Welcome to our dedicated page for 908 Devices SEC filings (Ticker: MASS), a comprehensive resource for investors and traders seeking official regulatory documents including 10-K annual reports, 10-Q quarterly earnings, 8-K material events, and insider trading forms.
908 Devices Inc. filings document an operating company that sells common stock under MASS on the Nasdaq Global Market and reports on handheld chemical analysis tools used in health, safety and defense technology markets. Form 8-K reports furnish operating and financial results, revenue outlook materials, material-event disclosures, material agreements, capital-structure matters and related exhibits.
Proxy materials cover annual meeting voting matters, including director elections, auditor ratification, executive compensation votes and the frequency of future advisory compensation votes. The filing record also includes governance disclosures tied to board composition, annual meeting procedures, shareholder voting mechanics and emerging growth company status.

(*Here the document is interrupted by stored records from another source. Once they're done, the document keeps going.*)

import Summits.CriticalPhenomena.PercolationContinuityZ3.Theorems.Transplant.PlanarSkeletonFrmFromDefs
import Summits.CriticalPhenomena.PercolationContinuityZ3.Theorems.Transplant.SkelFrmFromBParamsFaceFloorsXGenA
import Summits.CriticalPhenomena.PercolationContinuityZ3.Theorems.Transplant.SkelFrmBParamsFaceFloorsXGenA
import Summits.CriticalPhenomena.PercolationContinuityZ3.Theorems.Transplant.SkelFrmFromBParamsFaceFloorsYxA
import Summits.CriticalPhenomena.PercolationContinuityZ3.Theorems.Transplant.SkelFrmBParamsFaceFloorsYxA
import HarnessLib
import Summits.CriticalPhenomena.PercolationContinuityZ3.Theorems.Transplant.SkelFrmBParamsFaceFloorsYxH
/-!
# U-WAVE PORT (RULING D-U, lead g21 2026-08-26; WAVE-U-MANIFEST v3.1 row «SkelFrmBParamsFaceFloorsYxH» ↦ «SkelFrmFromBParamsFaceFloorsYxH») of the tree module
# `Transplant/SkelFrmBParamsFaceFloorsYxH` onto the carrier `PlanarSkeletonFrmFrom` (frames only, cylinders connected from width `ℓ₀` on)

ORIGINAL TITLE: N2 (frames-only node, OPEN) — (F) column, (R-49)(c2b) VALUE LAYER part E3: **THE TWO π-BUDGET ROWS OF THE X4-SHAPED y′-FACE ROUTE** (hp-8 g43)

builds on p205010 (kernel theorem, internal audit signed; external expert review pending) — nothing in this file uses p205010; NOTHING is claimed about the
OPEN node U `SamePDropOfSkeletonFrmFrom₁` (nor U_s / the end state).  Lane `prim-bschramm`, seat `prim-bschramm-stmt` gen 26 (port pen, RULING M-11 family P-stmt; tool = p3-g26's port_u.py of record, registry-driven inputs); helper file
(`--supports stmt-CriticalPhenomena-4575 --as helper`).  PORT RULES r1–r4 of RULING D-U: declaration order and proof texts are those of the original,
byte-identical except (i) the carrier token `PlanarSkeletonFrm ↦ PlanarSkeletonFrmFrom` (binders, `namespace`/`end` lines, qualified names of twinned
declarations), (ii) carrier-FREE declarations of the original (φ-level `Skelφ…` blocks and namespace-only arithmetic residents) are NOT re-declared —
this file imports the original and `export`s the twin-free residents (POLICY T / treatment (m1)); residents whose statement mentions a twinned
constant are copied, (iii) every carrier-binding declaration keeps its explicit binder `(Φ : PlanarSkeletonFrmFrom G)` in its own signature (r2).  Docstrings and citations are the original's.
-/

noncomputable section

open scoped Classical

namespace Summit.CriticalPhenomena.PercolationContinuityZ3.Theorems.Transplant

namespace PlanarSkeletonFrmFrom

namespace NegB

open Literature.Probability.Percolation Literature.Probability.LatticeModels SimpleGraph
open Literature.Probability.Percolation.KozmaNitzan.Cells (oth sgOf sgOf_sign)
open SkelConc (Consts)
open Skelφ (shearUnit shearUnit_pos xBoxLoA yBoxLoT yBoxHiT yBoxLoS crossOffX yPrmW)
open Skelφ.StepI (DataN)
open TwoAxis.Para (modulus)
open Neg

namespace KS

/-- (R-49)(c2b) TWIN (prefix count `NxW`) of **the field `hπ2X`** at the (ζ′) tuple (pinned conclusion; premise block trimmed; added served hyps `hSF`, `hyl`, `hr`): the along run's
sheared prism lies within the window radius. [cite: KozmaNitzan2024, §4 Lemma 12 (pp. 23–25)] -/
theorem hπ2_Yx (κ : Consts) {V : Type} [DecidableEq V] [Countable V] {G : SimpleGraph V} [G.LocallyFinite] (Φ : PlanarSkeletonFrmFrom G) (t : V) (p : unitInterval) (D : Skelφ.StepI.DataNS V) (c : ℕ) (mk : ℕ) (g : ℕ) (f : ℕ) (P : PCells2T)
    (x : Site 2) (du : MDir) (z : Site 2) (bw : ℕ)
    (yL : Site 2) (hNx : NxW κ Φ t p D g f P yL x du z bw + 1 ≤ 240 * Neg.Kq κ + 10)
    (hyl : (yL 0).natAbs + (yL 1).natAbs ≤ YbF κ Φ t p D c mk g f) (r : ℕ) (hr : πBudX κ Φ t p D c mk g f ≤ r) :
    ((yL 0).natAbs + (yL 1).natAbs) + ((NxW κ Φ t p D g f P yL x du z bw) + 1) * shearUnit (nL κ Φ t p D g f) (prFA κ Φ t p D g f).h ≤ r := by
  have eh : (prFA κ Φ t p D g f).h = hL κ Φ t p D g f := rfl
  rw [eh]
  have hu : 1 ≤ u₀A κ Φ t p D g f := (units_eqA κ Φ t p D g f).2.2.2.2.1
  have hNr : NxW κ Φ t p D g f P yL x du z bw + 1 ≤ 600 * Neg.Kq κ := by have := Neg.one_le_Kq κ; omega
  refine le_trans ?_ hr
  unfold πBudX
  have h1 : (NxW κ Φ t p D g f P yL x du z bw + 1) * shearUnit (nL κ Φ t p D g f) (hL κ Φ t p D g f) ≤
      600 * Neg.Kq κ * shearUnit (nL κ Φ t p D g f) (hL κ Φ t p D g f) := Nat.mul_le_mul_right _ hNr
  omega

/-- (R-49)(c2b) TWIN (prefix count `NxW`, any second-run count `N₃`) of **the field `hπ3X`** at the (ζ′) tuple (pinned conclusion; premise block trimmed; added served hyps `hSF`, `hyl`, `hr`): the tangential
y′-run's origin plus every region's drift lies within the window radius. [cite: KozmaNitzan2024, §4 Lemma 12 (pp. 23–25)] -/
theorem hπ3_Yx (κ : Consts) {V : Type} [DecidableEq V] [Countable V] {G : SimpleGraph V} [G.LocallyFinite] (Φ : PlanarSkeletonFrmFrom G) (t : V) (p : unitInterval) (D : Skelφ.StepI.DataNS V) (c : ℕ) (mk : ℕ) (g : ℕ) (f : ℕ) (P : PCells2T) (hN : EqNumL κ Φ t p D g f) (hκ : (hL κ Φ t p D g f).natAbs ≤ 10 * nL κ Φ t p D g f)
    (hℓA : 22000 * Neg.Kq κ * (KS0.R'0 κ Φ t p D mk + 2) ≤ ℓL κ Φ t p D g f)
    (x : Site 2) (du : MDir) (z : Site 2) (bw : ℕ)
    (yL : Site 2) {σT : ℤ} (hσT : σT = 1 ∨ σT = -1) {N₃ : ℕ} (hN₃ : N₃ + 1 ≤ 600 * Neg.Kq κ) (hNx : NxW κ Φ t p D g f P yL x du z bw + 1 ≤ 240 * Neg.Kq κ + 10)
    (hyl : (yL 0).natAbs + (yL 1).natAbs ≤ YbF κ Φ t p D c mk g f) (r : ℕ) (hr : πBudX κ Φ t p D c mk g f ≤ r) :
    ∀ k ≤ N₃, (((yL + crossOffX (nL κ Φ t p D g f) (prFA κ Φ t p D g f).h (prFA κ Φ t p D g f).vα (sgOf du) σT (NxW κ Φ t p D g f P yL x du z bw)) 0).natAbs + ((yL + crossOffX (nL κ Φ t p D g f) (prFA κ Φ t p D g f).h (prFA κ Φ t p D g f).vα (sgOf du) σT (NxW κ Φ t p D g f P yL x du z bw)) 1).natAbs) + (((((k + 1 : ℕ) : ℤ) * (prFA κ Φ t p D g f).vα).natAbs + (((shearUnit (nL κ Φ t p D g f) (prFA κ Φ t p D g f).h : ℤ) * |((k + 1 : ℕ) : ℤ) * (yPrmW (nL κ Φ t p D g f) (ℓL κ Φ t p D g f) (prFA κ Φ t p D g f).h (prFA κ Φ t p D g f).vα (KS0.R'0 κ Φ t p D mk) (qB3XA κ Φ t p D g f (KS0.R'0 κ Φ t p D mk)) N₃).sLo| + |(prFA κ Φ t p D g f).h| * |((k + 1 : ℕ) : ℤ) * (prFA κ Φ t p D g f).vα| + shearUnit (nL κ Φ t p D g f) (prFA κ Φ t p D g f).h) / (nL κ Φ t p D g f)).natAbs + 1)) ≤ r := by
  have eh : (prFA κ Φ t p D g f).h = hL κ Φ t p D g f := rfl
  have ev : (prFA κ Φ t p D g f).vα = vL κ Φ t p D g f := rfl
  simp only [eh, ev]
  intro k hk
  obtain ⟨hn1, -⟩ := one_le_of_eqNumL κ Φ t p D g f hN
  have hn0 : (0 : ℤ) < (nL κ Φ t p D g f : ℤ) := by exact_mod_cast hn1
  have hu0 : 1 ≤ u₀A κ Φ t p D g f := (units_eqA κ Φ t p D g f).2.2.2.2.1
  have hu1 : 1 ≤ u₁A κ Φ t p D g f := (units_eqA κ Φ t p D g f).2.2.2.2.2
  have hσ : sgOf du = 1 ∨ sgOf du = -1 := sgOf_sign du
  have hU := shearUnit_pos hn1 (hL κ Φ t p D g f)
  obtain ⟨-, hU2⟩ := clr_shearUnit_bounds κ Φ t p D g f hκ
  have hκ' : |hL κ Φ t p D g f| ≤ 10 * (nL κ Φ t p D g f : ℤ) := by rw [← Int.natCast_natAbs]; exact_mod_cast hκ
  have hq1 : 1 ≤ Neg.Kq κ := Neg.one_le_Kq κ
  have hℓ11 : (11 : ℤ) ≤ (ℓL κ Φ t p D g f : ℤ) := by
    have h2 : 1 * (0 + 2) ≤ Neg.Kq κ * (KS0.R'0 κ Φ t p D mk + 2) := Nat.mul_le_mul hq1 (by omega)
    have : 11 ≤ ℓL κ Φ t p D g f := by nlinarith only [hℓA, h2]
    exact_mod_cast this
  have hnℓ : (nL κ Φ t p D g f : ℤ) * 11 ≤ (nL κ Φ t p D g f : ℤ) * ℓL κ Φ t p D g f := mul_le_mul_of_nonneg_left hℓ11 hn0.le
  have sL' : (shearUnit (nL κ Φ t p D g f) (hL κ Φ t p D g f) : ℤ) * sLoY κ Φ t p D g f ≤
      (nL κ Φ t p D g f : ℤ) * ℓL κ Φ t p D g f - (shearUnit (nL κ Φ t p D g f) (hL κ Φ t p D g f) : ℤ) + 1 := by unfold sLoY; exact Int.mul_ediv_self_le hU.ne'
  have hs0 : 0 ≤ sLoY κ Φ t p D g f := by unfold sLoY; exact Int.ediv_nonneg (by linarith only [hU2, hnℓ]) hU.le
  have hNr : NxW κ Φ t p D g f P yL x du z bw + 1 ≤ 600 * Neg.Kq κ := by have := Neg.one_le_Kq κ; omega
  have hk1 : ((k + 1 : ℕ) : ℤ) ≤ 1000 * (Neg.Kq κ : ℤ) := by
    have h3 : k + 1 ≤ 1000 * Neg.Kq κ := by have := Neg.one_le_Kq κ; omega
    exact_mod_cast h3
  have hterm := clr_kterm_le hn1 hN.v_le hκ' hU2 hs0 (by linarith only [sL', hU]) (by positivity : (0 : ℤ) ≤ (ℓL κ Φ t p D g f : ℤ))
    (Nat.cast_nonneg _ : (0 : ℤ) ≤ ((k + 1 : ℕ) : ℤ)) hk1
  have hNn0 : 0 ≤ (shearUnit (nL κ Φ t p D g f) (hL κ Φ t p D g f) : ℤ) * |((k + 1 : ℕ) : ℤ) * sLoY κ Φ t p D g f| +
      |hL κ Φ t p D g f| * |((k + 1 : ℕ) : ℤ) * vL κ Φ t p D g f| + (shearUnit (nL κ Φ t p D g f) (hL κ Φ t p D g f) : ℤ) := by
    have a1 := mul_nonneg hU.le (abs_nonneg (((k + 1 : ℕ) : ℤ) * sLoY κ Φ t p D g f))
    have a2 := mul_nonneg (abs_nonneg (hL κ Φ t p D g f)) (abs_nonneg (((k + 1 : ℕ) : ℤ) * vL κ Φ t p D g f))
    linarith only [a1, a2, hU]
  have hdiv0 := Int.ediv_nonneg hNn0 hn0.le
  have hNr' : (((NxW κ Φ t p D g f P yL x du z bw) : ℤ) + 1) * (shearUnit (nL κ Φ t p D g f) (hL κ Φ t p D g f) : ℤ) ≤
      600 * (Neg.Kq κ : ℤ) * (shearUnit (nL κ Φ t p D g f) (hL κ Φ t p D g f) : ℤ) := by
    have : (((NxW κ Φ t p D g f P yL x du z bw) : ℤ) + 1) ≤ 600 * (Neg.Kq κ : ℤ) := by exact_mod_cast hNr
    exact mul_le_mul_of_nonneg_right this hU.le
  -- the large fact last
  have hT := clr_crossOffX_l1 κ Φ t p D g f hN hκ yL hσ hσT (NxW κ Φ t p D g f P yL x du z bw)
  refine le_trans ?_ hr
  unfold πBudX
  have hsLo : (yPrmW (nL κ Φ t p D g f) (ℓL κ Φ t p D g f) (hL κ Φ t p D g f) (vL κ Φ t p D g f) (KS0.R'0 κ Φ t p D mk)
      (qB3XA κ Φ t p D g f (KS0.R'0 κ Φ t p D mk)) N₃).sLo = sLoY κ Φ t p D g f := rfl
  rw [hsLo]
  rw [← Nat.cast_le (α := ℤ)] at hT hyl ⊢
  push_cast at hdiv0 hterm
  push_cast [Int.natCast_natAbs] at hT hyl ⊢
  rw [abs_of_nonneg hdiv0]
  linarith only [hT, hyl, hNr', hterm]

end KS

end NegB

end PlanarSkeletonFrmFrom

end Summit.CriticalPhenomena.PercolationContinuityZ3.Theorems.Transplant

end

Christopher D. Brown filed an initial Statement of Beneficial Ownership (Form 3) for 908 Devices (MASS) following his appointment as Director. The filing reveals significant equity holdings as of June 13, 2025:
- Direct Common Stock ownership: 962,122 shares
- Stock Options: Total of 320,404 shares at various exercise prices ranging from $1.75 to $16.66, with different vesting schedules
- Restricted Stock Units (RSUs): 52,837 units vesting over four annual installments from 2022-2024
The stock options include both fully vested options and those with future vesting schedules through 2025. RSUs represent contingent rights to receive common stock upon vesting, with no expiration date. This substantial equity position aligns the director's interests with shareholders and indicates a long-term commitment to the company.
Michael S. Turner, Chief Legal & Administrative Officer of 908 Devices (MASS), executed a series of planned stock sales under a Rule 10b5-1 trading plan over three consecutive days in June 2025:
- June 16: Sold 16,082 shares at weighted average price of $7.5139
- June 17: Sold 7,148 shares at weighted average price of $7.506
- June 18: Sold remaining 1,373 shares at $7.50
The transactions resulted in a complete liquidation of Turner's direct common stock holdings, reducing his position from 24,603 shares to zero. All sales were executed pursuant to a pre-established Rule 10b5-1 trading plan, which provides a safe harbor from insider trading allegations by determining the timing and terms of trades in advance.